You also ought to be wary of purple prose. When writing about sex it is very easy to over-egg things and tumble into unintended hilarity. If a sentence makes you giggle when read aloud it is probably best left out.

"What you want is a relationship between the characters and a strong plot," says Gormley. "The difference with erotica is that it focuses on the sex scenes. However, if you take the sex out, hopefully you would be left with a good story."

Fifty Shades of Grey didn't quite drop out of the clear blue sky. Erotica has long been a mega-seller. What EL James did was make the genre quasi-respectable.

Nowadays you can read it without feeling as if you are participating in something illicit and slightly unbecoming (then again, perhaps that was part of the original appeal).

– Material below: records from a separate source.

import Mathlib

/-!
# Toy instance of the exceptional-block covariance term (drefute gen 2, pre-audit §2(b) of the GV repair)

A rank-2 "exceptional multiplet": normalised transfer matrix `t = diag(1, x)` (vacuum `x_Ω = 1`, one flux
quasi-vacuum with `x = e^{-ε} ∈ (0,1)`), and two perfectly sector-BLIND one-step observables `â = b̂ = 1`
(`a₀ = b₀ = 1`, time extents `c_A = c_B = 1`, so `α = β′ = 2c − 1 = 1`).  On the symmetric torus of time
period `N` the transfer-matrix formula gives, for EVERY separation `n`,
`⟨A τ_n B⟩ = Tr(t^{N-2})/Tr(t^N)` and `⟨A⟩ = ⟨B⟩ = Tr(t^{N-1})/Tr(t^N)`, hence the connected correlator
`corr(n) = (1 + x^{N-2})/(1 + x^N) − (1 + x^{N-1})²/(1 + x^N)²` — independent of `n`, and NON-ZERO:
it equals `x^{N-2} (1 − x)² / (1 + x^N)²` (`≈ ε²/4` for `Nε ≪ 1`, = `Var_w(ε)·αβ′`).  So a near-degenerate
multiplet with UNEQUAL splittings produces an `n`-independent connected term even for perfectly blind local
observables: any repair of `stub_gapStability` by "gap modulo ≤ D exceptional states" must also export a
two-sided window on the exceptional eigenvalues (or the block decomposition cannot reach `e^{-(m/4) n}`).
-/

namespace Summit.QuantumFields.YangMills.Cruxes.ClusteringToYangMills.DrefuteGen2

/-- Closed form of the toy connected correlator (rank-2 exceptional block, blind unit observables). -/
theorem toy_corr_eq (x : ℝ) (N : ℕ) (hN : 2 ≤ N) (hden : 1 + x ^ N ≠ 0) :
    (1 + x ^ (N - 2)) / (1 + x ^ N) - (1 + x ^ (N - 1)) ^ 2 / (1 + x ^ N) ^ 2 =
      x ^ (N - 2) * (1 - x) ^ 2 / (1 + x ^ N) ^ 2 := by
  obtain ⟨k, rfl⟩ : ∃ k, N = k + 2 := ⟨N - 2, by omega⟩
  have h1 : k + 2 - 2 = k := by omega
  have h2 : k + 2 - 1 = k + 1 := by omega
  rw [h1, h2] at *
  rw [div_sub_div _ _ hden (pow_ne_zero 2 hden), div_eq_div_iff (mul_ne_zero hden (pow_ne_zero 2 hden))
    (pow_ne_zero 2 hden)]
  ring

/-- It is strictly positive for `0 < x < 1` (unequal splittings), whatever `N ≥ 2`. -/
theorem toy_corr_pos (x : ℝ) (hx0 : 0 < x) (hx1 : x < 1) (N : ℕ) (hN : 2 ≤ N) :
    0 < (1 + x ^ (N - 2)) / (1 + x ^ N) - (1 + x ^ (N - 1)) ^ 2 / (1 + x ^ N) ^ 2 := by
  have hden : 1 + x ^ N ≠ 0 := by positivity
  rw [toy_corr_eq x N hN hden]
  have h1 : 0 < (1 - x) ^ 2 := by
    have : 0 < 1 - x := by linarith
    positivity
  positivity

/-- It vanishes at `x = 1` (equal splittings: a genuinely degenerate doublet is invisible to blind observables). -/
theorem toy_corr_one (N : ℕ) (hN : 2 ≤ N) :
    (1 + (1 : ℝ) ^ (N - 2)) / (1 + 1 ^ N) - (1 + 1 ^ (N - 1)) ^ 2 / (1 + 1 ^ N) ^ 2 = 0 := by
  rw [toy_corr_eq 1 N hN (by norm_num)]
  simp

/-- Numerical instance: `N = 4`, `x = 1/2` gives `corr = 16/289` at every separation `n`. -/
example : (1 + (1 / 2 : ℝ) ^ (4 - 2)) / (1 + (1 / 2) ^ 4) - (1 + (1 / 2) ^ (4 - 1)) ^ 2 / (1 + (1 / 2) ^ 4) ^ 2
    = 16 / 289 := by
  norm_num

end Summit.QuantumFields.YangMills.Cruxes.ClusteringToYangMills.DrefuteGen2
/-- `L6a = ⟨a⟩ ++ ⟨a⟩x` (order `6`): `χ₁` vanishes on the coset `⟨a⟩x` (reflections) and the
`⟨a⟩`-part is the cyclic case of order `3`. [cite: Booker2006, §2 p. 390] -/
private theorem pos_L6a (θ' : GL (Fin 2) (ZMod 3) → ℂ) (h1 : θ' 1 = 1)
    (hmul : ∀ a ∈ L6a, ∀ b ∈ L6a, θ' (a * b) = θ' a * θ' b) :
    0 ≤ ∑ k ∈ L6a.toFinset, chi1 k * θ' k⁻¹ := by
  have hK : L6a = (List.range 3).map (m 1 1 0 1 ^ ·) ++ L6a.drop 3 := by decide +kernel
  have hsub : ∀ a ∈ (List.range 3).map (m 1 1 0 1 ^ ·), a ∈ L6a := fun a ha => by
    rw [hK]; exact List.mem_append_left _ ha
  have hzero : ∀ k ∈ L6a.drop 3, (T4 k, A2 k, B2 k) = (0, 0, 0) := by decide +kernel
  have hdisj : Disjoint ((List.range 3).map (m 1 1 0 1 ^ ·)).toFinset (L6a.drop 3).toFinset := by
    rw [Finset.disjoint_left]
    intro a ha hb
    have h' : ∀ x ∈ (List.range 3).map (m 1 1 0 1 ^ ·), x ∉ L6a.drop 3 := by decide +kernel
    exact h' a (List.mem_toFinset.mp ha) (List.mem_toFinset.mp hb)
  have hmul' : ∀ a ∈ (List.range 3).map (m 1 1 0 1 ^ ·), ∀ b ∈ (List.range 3).map (m 1 1 0 1 ^ ·),
      θ' (a * b) = θ' a * θ' b := fun a ha b hb => hmul a (hsub a ha) b (hsub b hb)
  rw [hK, List.toFinset_append, Finset.sum_union hdisj]
  have h0 : ∑ k ∈ (L6a.drop 3).toFinset, chi1 k * θ' k⁻¹ = 0 :=
    Finset.sum_eq_zero fun k hk => by
      rw [chi1_of_coords (hzero k (List.mem_toFinset.mp hk))]; simp
  rw [h0, add_zero]
  exact pos_cyc_L3 θ' h1 hmul'

/-- `L6b = ⟨a⟩ ++ ⟨a⟩x` (order `6`): `χ₁` vanishes on the coset `⟨a⟩x` (reflections) and the
`⟨a⟩`-part is the cyclic case of order `3`. [cite: Booker2006, §2 p. 390] -/
private theorem pos_L6b (θ' : GL (Fin 2) (ZMod 3) → ℂ) (h1 : θ' 1 = 1)
    (hmul : ∀ a ∈ L6b, ∀ b ∈ L6b, θ' (a * b) = θ' a * θ' b) :
    0 ≤ ∑ k ∈ L6b.toFinset, chi1 k * θ' k⁻¹ := by
  have hK : L6b = (List.range 3).map (m 1 1 0 1 ^ ·) ++ L6b.drop 3 := by decide +kernel
  have hsub : ∀ a ∈ (List.range 3).map (m 1 1 0 1 ^ ·), a ∈ L6b := fun a ha => by
    rw [hK]; exact List.mem_append_left _ ha
  have hzero : ∀ k ∈ L6b.drop 3, (T4 k, A2 k, B2 k) = (0, 0, 0) := by decide +kernel
  have hdisj : Disjoint ((List.range 3).map (m 1 1 0 1 ^ ·)).toFinset (L6b.drop 3).toFinset := by
    rw [Finset.disjoint_left]
    intro a ha hb
    have h' : ∀ x ∈ (List.range 3).map (m 1 1 0 1 ^ ·), x ∉ L6b.drop 3 := by decide +kernel
    exact h' a (List.mem_toFinset.mp ha) (List.mem_toFinset.mp hb)
  have hmul' : ∀ a ∈ (List.range 3).map (m 1 1 0 1 ^ ·), ∀ b ∈ (List.range 3).map (m 1 1 0 1 ^ ·),
      θ' (a * b) = θ' a * θ' b := fun a ha b hb => hmul a (hsub a ha) b (hsub b hb)
  rw [hK, List.toFinset_append, Finset.sum_union hdisj]
  have h0 : ∑ k ∈ (L6b.drop 3).toFinset, chi1 k * θ' k⁻¹ = 0 :=
    Finset.sum_eq_zero fun k hk => by
      rw [chi1_of_coords (hzero k (List.mem_toFinset.mp hk))]; simp
  rw [h0, add_zero]
  exact pos_cyc_L3 θ' h1 hmul'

"Some bought it out of curiosity," says Gormley. "There were others who thought 'wow I like that'. The focus on characters and relationships will always appeal to women. And good sex scenes will appeal to anyone."

As she starts the second and third instalments of her Valentina trilogy, Harrison is optimistic the books will find an audience outside the stereotypical 'horny housewives' who, so runs the cliche, have been lapping up Fifty Shades.

"I suspect women are turned on by words and sound and men are more visually stimulated. That said, last week I did an erotic fiction workshop in London. I thought it was going to be all women. And it was all men.

"They really, really wanted to write erotica. Some were brilliant at it too. So I think this idea that only women are interested in erotica . . . that' s a bit of a myth, actually."